Drive faulted due to errors, next steps?

Status
Not open for further replies.

jnyl42

Dabbler
Joined
Dec 1, 2014
Messages
16
My (fairly new) 10 disk RaidZ2 just disabled a drive due to persistent errors (6 read errors, 69 write errors according to volume status). This is the first time I've had this issue after putting the system to use. What are my next steps?

- Can I do some diagnoses to make sure it's the disk going bad, and not just a cable or something? It's a relatively new build, ~ 4 months old.

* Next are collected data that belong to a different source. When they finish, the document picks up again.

import Mathlib
import HarnessLib
import Summits.Ventures.LatticeQCDFlow.Exactness.IMHHotStartMSE
import Summits.Ventures.LatticeQCDFlow.Scaling.AutoregressiveGaugeAllClosingColdExact

/-!
# LatticeQCDFlow / Scaling — the exact all-closing conditioner (`A = Z/∏_ℓ c_{#C_ℓ}`) started from a draw of its own autoregressive proposal (THE HOT START), second order: bias `≤ D·(1 − A)^{b+1}·min(1, (1/A)/N)`, mean-square error within `(1 − A)^{b+1}·D²` of the equilibrium run's, hot-started replicas `E(Ȳ − π f)² ≤ [(2/A − 1)·Var_π f/N + (1 − A)^{b+1}·D²]/R + (1 − 1/R)·(D·(1 − A)^{b+1}·min(1, (1/A)/N))²`

HONEST FRAMING: exact (Metropolis-corrected) sampling algorithms for lattice gauge theory;
figures of merit are autocorrelation/cost numbers at stated couplings and volumes; no
continuum-physics claim.

Venture `LatticeQCDFlow` (cell pub-lqcd), topic `Scaling`, FANOUT row 30 (lean-1, GEN-35) — OUR WORK, the gauge instance of this
generation's abstract `Exactness/IMHHotStartMSE`.  Setting as in GEN-28's `allClosing_cold_acceptMass_eq`: exact sampler `K = indepMH q w`, cold
configuration `U ≡ 1` = the mode of the importance weight, `A = Z/∏_ℓ c_{#C_ℓ}`; THE HOT START: `U_0 ∼ q`, a draw of the autoregressive proposal
(GEN-34 `…HotStartPath`: one update ahead of every start); `A_{N,b} = (1/N)Σ_{i<N} f(U_{b+i})`, `D = max(π f − a, c − π f)`.
This generation's any-start second-order laws (`…AnyStartMSE`, `…Replicas`) with `(1 − A)^{b+1}` in place of `(1 − A)^b`:

* **`allClosing_hotStart_windowAverage_bias_abs_le`** — `|E_q[A_{N,b}] − π f| ≤ D·(1 − A)^{b+1}·min(1, (1/A)/N)`;
* **`allClosing_hotStart_windowMSE_mem_Icc`** ∕ **`…_le_explicit`** — `E_q[(A_{N,b} − π f)²] − MSE_π(N) ∈ [−(1 − A)^{b+1}·MSE_π(N),
  (1 − A)^{b+1}·(D² − MSE_π(N))]`, `≤ (2/A − 1)·Var_π f/N + (1 − A)^{b+1}·D²`;
* **`allClosing_replicas_hotStart_mse_le`** — hot-started pairwise independent runs:
  `E(Ȳ − π f)² ≤ [(2/A − 1)·Var_π f/N + (1 − A)^{b+1}·D²]/R + (1 − 1/R)·(D·(1 − A)^{b+1}·min(1, (1/A)/N))²`.

NOT CLAIMED: that the hot start beats a particular other start; runs sharing proposals or random numbers; any value of `A`.

The `Fact` instance is the measurability of the kernel weight (discharged by the measurability clause of GEN-28's
acceptance-mass theorem).  No `def`, no `sorry`, nothing cited as a fact beyond the tree.
-/

noncomputable section

namespace Summit.Ventures.LatticeQCDFlow.Theory2.Autoregressive

open MeasureTheory ProbabilityTheory Function Finset
open scoped ENNReal
open Literature.MathematicalPhysics.QuantumFieldTheory Literature.MathematicalPhysics.QuantumLattice
open Summit.Ventures.LatticeQCDFlow.Exactness Summit.Ventures.LatticeQCDFlow.Scoring

variable {d L : ℕ} [NeZero L] {G : Type*} [Group G] [TopologicalSpace G] [IsTopologicalGroup G]
  [CompactSpace G] [SecondCountableTopology G] [MeasurableSpace G] [BorelSpace G]

/-- **THE HOT WINDOW-AVERAGE BIAS** (the run started from a draw `U_0 ∼ q` of the autoregressive proposal): `|E_q[(1/N)Σ_{i<N} f(U_{b+i})] − π f| ≤ D·(1 − A)^{b+1}·min(1, (1/A)/N)`, `D = max(π f − a, c − π f)`, for measurable `a ≤ f ≤ c`, every `b`, `N ≥ 1` — one factor `1 − A` more than an arbitrary start (exact all-closing conditioner, `A = Z/∏_ℓ c_{#C_ℓ}`). [ours] -/
theorem allClosing_hotStart_windowAverage_bias_abs_le [MeasurableSingletonClass G] (hL : 2 ≤ L) {w : G → ℝ} (hw : Continuous w) {m M : ℝ} (hm0 : 0 < m)
    (hm : ∀ g, m ≤ w g) (hM : ∀ g, w g ≤ M) (hwinv : ∀ g, w g⁻¹ = w g)
    (T : Finset (Edge d L)) (C : Edge d L → Finset (Plaquette d L))
    (hCne : ∀ ℓ ∈ T, (C ℓ).Nonempty)
    (hCe : ∀ ℓ ∈ T, ∀ p ∈ C ℓ, ℓ ∈ ({(p.1, p.2.1.1), (p.1.shift p.2.1.1, p.2.1.2),
        (p.1.shift p.2.1.2, p.2.1.1), (p.1, p.2.1.2)} : Finset (Edge d L)))
    (hdisj : ∀ ℓ ∈ T, ∀ ℓ' ∈ T, ℓ ≠ ℓ' → Disjoint (C ℓ) (C ℓ'))
    (hcover : ∀ p : Plaquette d L, ∃ ℓ ∈ T, p ∈ C ℓ)
    (π q : Measure (GaugeConfig d L G)) [IsProbabilityMeasure π] [IsProbabilityMeasure q]
    (hπ : π = (Measure.pi fun _ : Edge d L => haarProbability G).withDensity fun U =>
      ENNReal.ofReal ((∏ p : Plaquette d L, w (plaquetteHolonomy U p.1 p.2.1.1 p.2.1.2)) /
        ∫ V, ∏ p : Plaquette d L, w (plaquetteHolonomy V p.1 p.2.1.1 p.2.1.2) ∂(Measure.pi fun _ : Edge d L => haarProbability G)))
    (hq : q = (Measure.pi fun _ : Edge d L => haarProbability G).withDensity fun U =>
      ENNReal.ofReal (∏ ℓ ∈ T, (∏ p ∈ C ℓ, w (plaquetteHolonomy U p.1 p.2.1.1 p.2.1.2)) /
          (∫ v, ∏ p ∈ C ℓ, w (plaquetteHolonomy (update U ℓ v) p.1 p.2.1.1 p.2.1.2) ∂(haarProbability G))))
    [Fact (Measurable (fun U =>
        (((∫ V, ∏ p : Plaquette d L, w (plaquetteHolonomy V p.1 p.2.1.1 p.2.1.2) ∂(Measure.pi fun _ : Edge d L => haarProbability G)) /
          ∏ ℓ ∈ T, (∫ v, ∏ p ∈ C ℓ, w (plaquetteHolonomy (update U ℓ v) p.1 p.2.1.1 p.2.1.2) ∂(haarProbability G))))⁻¹))]
    {f : GaugeConfig d L G → ℝ} (hf : Measurable f) {a c : ℝ} (ha : ∀ U, a ≤ f U) (hc : ∀ U, f U ≤ c) (b : ℕ) {N : ℕ} (hN : N ≠ 0) :
    |∫ x, (∑ i ∈ range N, f (x (b + i))) / N ∂(Kernel.trajMeasure (X := fun _ : ℕ => GaugeConfig d L G) q
        (fun n : ℕ => (indepMH q (fun U =>
        (((∫ V, ∏ p : Plaquette d L, w (plaquetteHolonomy V p.1 p.2.1.1 p.2.1.2) ∂(Measure.pi fun _ : Edge d L => haarProbability G)) /
          ∏ ℓ ∈ T, (∫ v, ∏ p ∈ C ℓ, w (plaquetteHolonomy (update U ℓ v) p.1 p.2.1.1 p.2.1.2) ∂(haarProbability G))))⁻¹)).comap
          (fun h : (i : ↥(Finset.Iic n)) → GaugeConfig d L G => h ⟨n, Finset.mem_Iic.2 le_rfl⟩)
          (measurable_pi_apply _))) - ∫ U, f U ∂π| ≤
      max (∫ U, f U ∂π - a) (c - ∫ U, f U ∂π) *
        ((1 - ((∫ V, ∏ p : Plaquette d L, w (plaquetteHolonomy V p.1 p.2.1.1 p.2.1.2) ∂(Measure.pi fun _ : Edge d L => haarProbability G)) /
        ∏ ℓ ∈ T, ∫ h, w h ^ (C ℓ).card ∂(haarProbability G))) ^ (b + 1) * min 1 (((∫ V, ∏ p : Plaquette d L, w (plaquetteHolonomy V p.1 p.2.1.1 p.2.1.2) ∂(Measure.pi fun _ : Edge d L => haarProbability G)) /
        ∏ ℓ ∈ T, ∫ h, w h ^ (C ℓ).card ∂(haarProbability G))⁻¹ / N)) := by
  obtain ⟨hA, hρq, hmax, hρm, hρpos⟩ := allClosing_cold_acceptMass_eq hL hw hm0 hm hM hwinv T C hCne hCe hdisj hcover π q hπ hq
  set cold : GaugeConfig d L G := fun _ => (1 : G) with hcold
  set ρ : GaugeConfig d L G → ℝ := fun U =>
    ((∫ V, ∏ p : Plaquette d L, w (plaquetteHolonomy V p.1 p.2.1.1 p.2.1.2) ∂(Measure.pi fun _ : Edge d L => haarProbability G)) /
      ∏ ℓ ∈ T, (∫ v, ∏ p ∈ C ℓ, w (plaquetteHolonomy (update U ℓ v) p.1 p.2.1.1 p.2.1.2) ∂(haarProbability G))) with hρ
  have hw0' : ∀ U, 0 < (ρ U)⁻¹ := fun U => inv_pos.2 (hρpos U)
  have hπ' : (q.withDensity fun U => ENNReal.ofReal (ρ U)⁻¹) = π := withDensity_inv_density hρm hρpos hρq
  haveI : IsProbabilityMeasure (q.withDensity fun U => ENNReal.ofReal (ρ U)⁻¹) := by rw [hπ']; infer_instance
  have hone : ∫⁻ y, ENNReal.ofReal (ρ y)⁻¹ ∂q = ENNReal.ofReal 1 := by
    have h : π Set.univ = 1 := measure_univ
    rw [← hπ', withDensity_apply _ MeasurableSet.univ, Measure.restrict_univ] at h
    rw [h, ENNReal.ofReal_one]
  have hA' := imhAcceptMass_toReal_eq_of_forall_le (q := q) hw0' cold hmax zero_le_one hone
  have hrate : ((ρ cold)⁻¹)⁻¹ = ((∫ V, ∏ p : Plaquette d L, w (plaquetteHolonomy V p.1 p.2.1.1 p.2.1.2) ∂(Measure.pi fun _ : Edge d L => haarProbability G)) /
        ∏ ℓ ∈ T, ∫ h, w h ^ (C ℓ).card ∂(haarProbability G)) := by
    rw [← hA, hA', one_div]
  have hrate' : (ρ cold)⁻¹ = ((∫ V, ∏ p : Plaquette d L, w (plaquetteHolonomy V p.1 p.2.1.1 p.2.1.2) ∂(Measure.pi fun _ : Edge d L => haarProbability G)) /
        ∏ ℓ ∈ T, ∫ h, w h ^ (C ℓ).card ∂(haarProbability G))⁻¹ := by
    rw [← hrate, inv_inv]
  have h := (imh_chain_windowAverage_bias_hotStart_abs_le (q := q) hw0' hmax hf ha hc b hN (x₀ := cold)).1.trans
    (imh_chain_windowAverage_bias_hotStart_abs_le (q := q) hw0' hmax hf ha hc b hN (x₀ := cold)).2
  rw [hπ', hrate, hrate'] at h
  exact h

/-- **THE HOT MEAN-SQUARE ERROR**: `E_q[(A_{N,b} − π f)²] − MSE_π(N) ∈ [−(1 − A)^{b+1}·MSE_π(N), (1 − A)^{b+1}·(D² − MSE_π(N))]` (`N ≥ 1`): never below `(1 − (1 − A)^{b+1})×` the equilibrium error, never above it by more than `(1 − A)^{b+1}·D²` (exact all-closing conditioner, `A = Z/∏_ℓ c_{#C_ℓ}`). [ours] -/
theorem allClosing_hotStart_windowMSE_mem_Icc [MeasurableSingletonClass G] (hL : 2 ≤ L) {w : G → ℝ} (hw : Continuous w) {m M : ℝ} (hm0 : 0 < m)
    (hm : ∀ g, m ≤ w g) (hM : ∀ g, w g ≤ M) (hwinv : ∀ g, w g⁻¹ = w g)
    (T : Finset (Edge d L)) (C : Edge d L → Finset (Plaquette d L))
    (hCne : ∀ ℓ ∈ T, (C ℓ).Nonempty)
    (hCe : ∀ ℓ ∈ T, ∀ p ∈ C ℓ, ℓ ∈ ({(p.1, p.2.1.1), (p.1.shift p.2.1.1, p.2.1.2),
        (p.1.shift p.2.1.2, p.2.1.1), (p.1, p.2.1.2)} : Finset (Edge d L)))
    (hdisj : ∀ ℓ ∈ T, ∀ ℓ' ∈ T, ℓ ≠ ℓ' → Disjoint (C ℓ) (C ℓ'))
    (hcover : ∀ p : Plaquette d L, ∃ ℓ ∈ T, p ∈ C ℓ)
    (π q : Measure (GaugeConfig d L G)) [IsProbabilityMeasure π] [IsProbabilityMeasure q]
    (hπ : π = (Measure.pi fun _ : Edge d L => haarProbability G).withDensity fun U =>
      ENNReal.ofReal ((∏ p : Plaquette d L, w (plaquetteHolonomy U p.1 p.2.1.1 p.2.1.2)) /
        ∫ V, ∏ p : Plaquette d L, w (plaquetteHolonomy V p.1 p.2.1.1 p.2.1.2) ∂(Measure.pi fun _ : Edge d L => haarProbability G)))
    (hq : q = (Measure.pi fun _ : Edge d L => haarProbability G).withDensity fun U =>
      ENNReal.ofReal (∏ ℓ ∈ T, (∏ p ∈ C ℓ, w (plaquetteHolonomy U p.1 p.2.1.1 p.2.1.2)) /
          (∫ v, ∏ p ∈ C ℓ, w (plaquetteHolonomy (update U ℓ v) p.1 p.2.1.1 p.2.1.2) ∂(haarProbability G))))
    [Fact (Measurable (fun U =>
        (((∫ V, ∏ p : Plaquette d L, w (plaquetteHolonomy V p.1 p.2.1.1 p.2.1.2) ∂(Measure.pi fun _ : Edge d L => haarProbability G)) /
          ∏ ℓ ∈ T, (∫ v, ∏ p ∈ C ℓ, w (plaquetteHolonomy (update U ℓ v) p.1 p.2.1.1 p.2.1.2) ∂(haarProbability G))))⁻¹))]
    {f : GaugeConfig d L G → ℝ} (hf : Measurable f) {a c : ℝ} (ha : ∀ U, a ≤ f U) (hc : ∀ U, f U ≤ c) (b : ℕ) {N : ℕ} (hN : N ≠ 0) :
    ∫ x, ((∑ i ∈ range N, f (x (b + i))) / N - ∫ U, f U ∂π) ^ 2 ∂(Kernel.trajMeasure (X := fun _ : ℕ => GaugeConfig d L G) q
        (fun n : ℕ => (indepMH q (fun U =>
        (((∫ V, ∏ p : Plaquette d L, w (plaquetteHolonomy V p.1 p.2.1.1 p.2.1.2) ∂(Measure.pi fun _ : Edge d L => haarProbability G)) /
          ∏ ℓ ∈ T, (∫ v, ∏ p ∈ C ℓ, w (plaquetteHolonomy (update U ℓ v) p.1 p.2.1.1 p.2.1.2) ∂(haarProbability G))))⁻¹)).comap
          (fun h : (i : ↥(Finset.Iic n)) → GaugeConfig d L G => h ⟨n, Finset.mem_Iic.2 le_rfl⟩)
          (measurable_pi_apply _))) -
      ∫ x, ((∑ i ∈ range N, f (x i)) / N - ∫ U, f U ∂π) ^ 2 ∂(Kernel.trajMeasure (X := fun _ : ℕ => GaugeConfig d L G) π
        (fun n : ℕ => (indepMH q (fun U =>
        (((∫ V, ∏ p : Plaquette d L, w (plaquetteHolonomy V p.1 p.2.1.1 p.2.1.2) ∂(Measure.pi fun _ : Edge d L => haarProbability G)) /
          ∏ ℓ ∈ T, (∫ v, ∏ p ∈ C ℓ, w (plaquetteHolonomy (update U ℓ v) p.1 p.2.1.1 p.2.1.2) ∂(haarProbability G))))⁻¹)).comap
          (fun h : (i : ↥(Finset.Iic n)) → GaugeConfig d L G => h ⟨n, Finset.mem_Iic.2 le_rfl⟩)
          (measurable_pi_apply _))) ∈
      Set.Icc (-((1 - ((∫ V, ∏ p : Plaquette d L, w (plaquetteHolonomy V p.1 p.2.1.1 p.2.1.2) ∂(Measure.pi fun _ : Edge d L => haarProbability G)) /
        ∏ ℓ ∈ T, ∫ h, w h ^ (C ℓ).card ∂(haarProbability G))) ^ (b + 1) *
          ∫ x, ((∑ i ∈ range N, f (x i)) / N - ∫ U, f U ∂π) ^ 2 ∂(Kernel.trajMeasure (X := fun _ : ℕ => GaugeConfig d L G) π
        (fun n : ℕ => (indepMH q (fun U =>
        (((∫ V, ∏ p : Plaquette d L, w (plaquetteHolonomy V p.1 p.2.1.1 p.2.1.2) ∂(Measure.pi fun _ : Edge d L => haarProbability G)) /
          ∏ ℓ ∈ T, (∫ v, ∏ p ∈ C ℓ, w (plaquetteHolonomy (update U ℓ v) p.1 p.2.1.1 p.2.1.2) ∂(haarProbability G))))⁻¹)).comap
          (fun h : (i : ↥(Finset.Iic n)) → GaugeConfig d L G => h ⟨n, Finset.mem_Iic.2 le_rfl⟩)
          (measurable_pi_apply _)))))
        ((1 - ((∫ V, ∏ p : Plaquette d L, w (plaquetteHolonomy V p.1 p.2.1.1 p.2.1.2) ∂(Measure.pi fun _ : Edge d L => haarProbability G)) /
        ∏ ℓ ∈ T, ∫ h, w h ^ (C ℓ).card ∂(haarProbability G))) ^ (b + 1) * ((max (∫ U, f U ∂π - a) (c - ∫ U, f U ∂π)) ^ 2 -
          ∫ x, ((∑ i ∈ range N, f (x i)) / N - ∫ U, f U ∂π) ^ 2 ∂(Kernel.trajMeasure (X := fun _ : ℕ => GaugeConfig d L G) π
        (fun n : ℕ => (indepMH q (fun U =>
        (((∫ V, ∏ p : Plaquette d L, w (plaquetteHolonomy V p.1 p.2.1.1 p.2.1.2) ∂(Measure.pi fun _ : Edge d L => haarProbability G)) /
          ∏ ℓ ∈ T, (∫ v, ∏ p ∈ C ℓ, w (plaquetteHolonomy (update U ℓ v) p.1 p.2.1.1 p.2.1.2) ∂(haarProbability G))))⁻¹)).comap
          (fun h : (i : ↥(Finset.Iic n)) → GaugeConfig d L G => h ⟨n, Finset.mem_Iic.2 le_rfl⟩)
          (measurable_pi_apply _))))) := by
  obtain ⟨hA, hρq, hmax, hρm, hρpos⟩ := allClosing_cold_acceptMass_eq hL hw hm0 hm hM hwinv T C hCne hCe hdisj hcover π q hπ hq
  set cold : GaugeConfig d L G := fun _ => (1 : G) with hcold
  set ρ : GaugeConfig d L G → ℝ := fun U =>
    ((∫ V, ∏ p : Plaquette d L, w (plaquetteHolonomy V p.1 p.2.1.1 p.2.1.2) ∂(Measure.pi fun _ : Edge d L => haarProbability G)) /
      ∏ ℓ ∈ T, (∫ v, ∏ p ∈ C ℓ, w (plaquetteHolonomy (update U ℓ v) p.1 p.2.1.1 p.2.1.2) ∂(haarProbability G))) with hρ
  have hw0' : ∀ U, 0 < (ρ U)⁻¹ := fun U => inv_pos.2 (hρpos U)
  have hπ' : (q.withDensity fun U => ENNReal.ofReal (ρ U)⁻¹) = π := withDensity_inv_density hρm hρpos hρq
  haveI : IsProbabilityMeasure (q.withDensity fun U => ENNReal.ofReal (ρ U)⁻¹) := by rw [hπ']; infer_instance
  have hone : ∫⁻ y, ENNReal.ofReal (ρ y)⁻¹ ∂q = ENNReal.ofReal 1 := by
    have h : π Set.univ = 1 := measure_univ
    rw [← hπ', withDensity_apply _ MeasurableSet.univ, Measure.restrict_univ] at h
    rw [h, ENNReal.ofReal_one]
  have hA' := imhAcceptMass_toReal_eq_of_forall_le (q := q) hw0' cold hmax zero_le_one hone
  have hrate : ((ρ cold)⁻¹)⁻¹ = ((∫ V, ∏ p : Plaquette d L, w (plaquetteHolonomy V p.1 p.2.1.1 p.2.1.2) ∂(Measure.pi fun _ : Edge d L => haarProbability G)) /
        ∏ ℓ ∈ T, ∫ h, w h ^ (C ℓ).card ∂(haarProbability G)) := by
    rw [← hA, hA', one_div]
  have h := imh_chain_windowMSE_hotStart_mem_Icc (q := q) hw0' hmax hf ha hc b hN (x₀ := cold)
  rw [hπ', hrate] at h
  exact h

- Should I go ahead and order/buy a replacement disk? Will I have compatibility issues if I change the WD Red with an HGST Deskstar NAS?

Any other considerations?

Thanks for the help. The user manual only says how to replace the disk.
 

enemy85

Guru
Joined
Jun 10, 2011
Messages
757
First see what a smartctl -a /dev/ada××× shows...
 

jnyl42

Dabbler
Joined
Dec 1, 2014
Messages
16
First see what a smartctl -a /dev/ada××× shows...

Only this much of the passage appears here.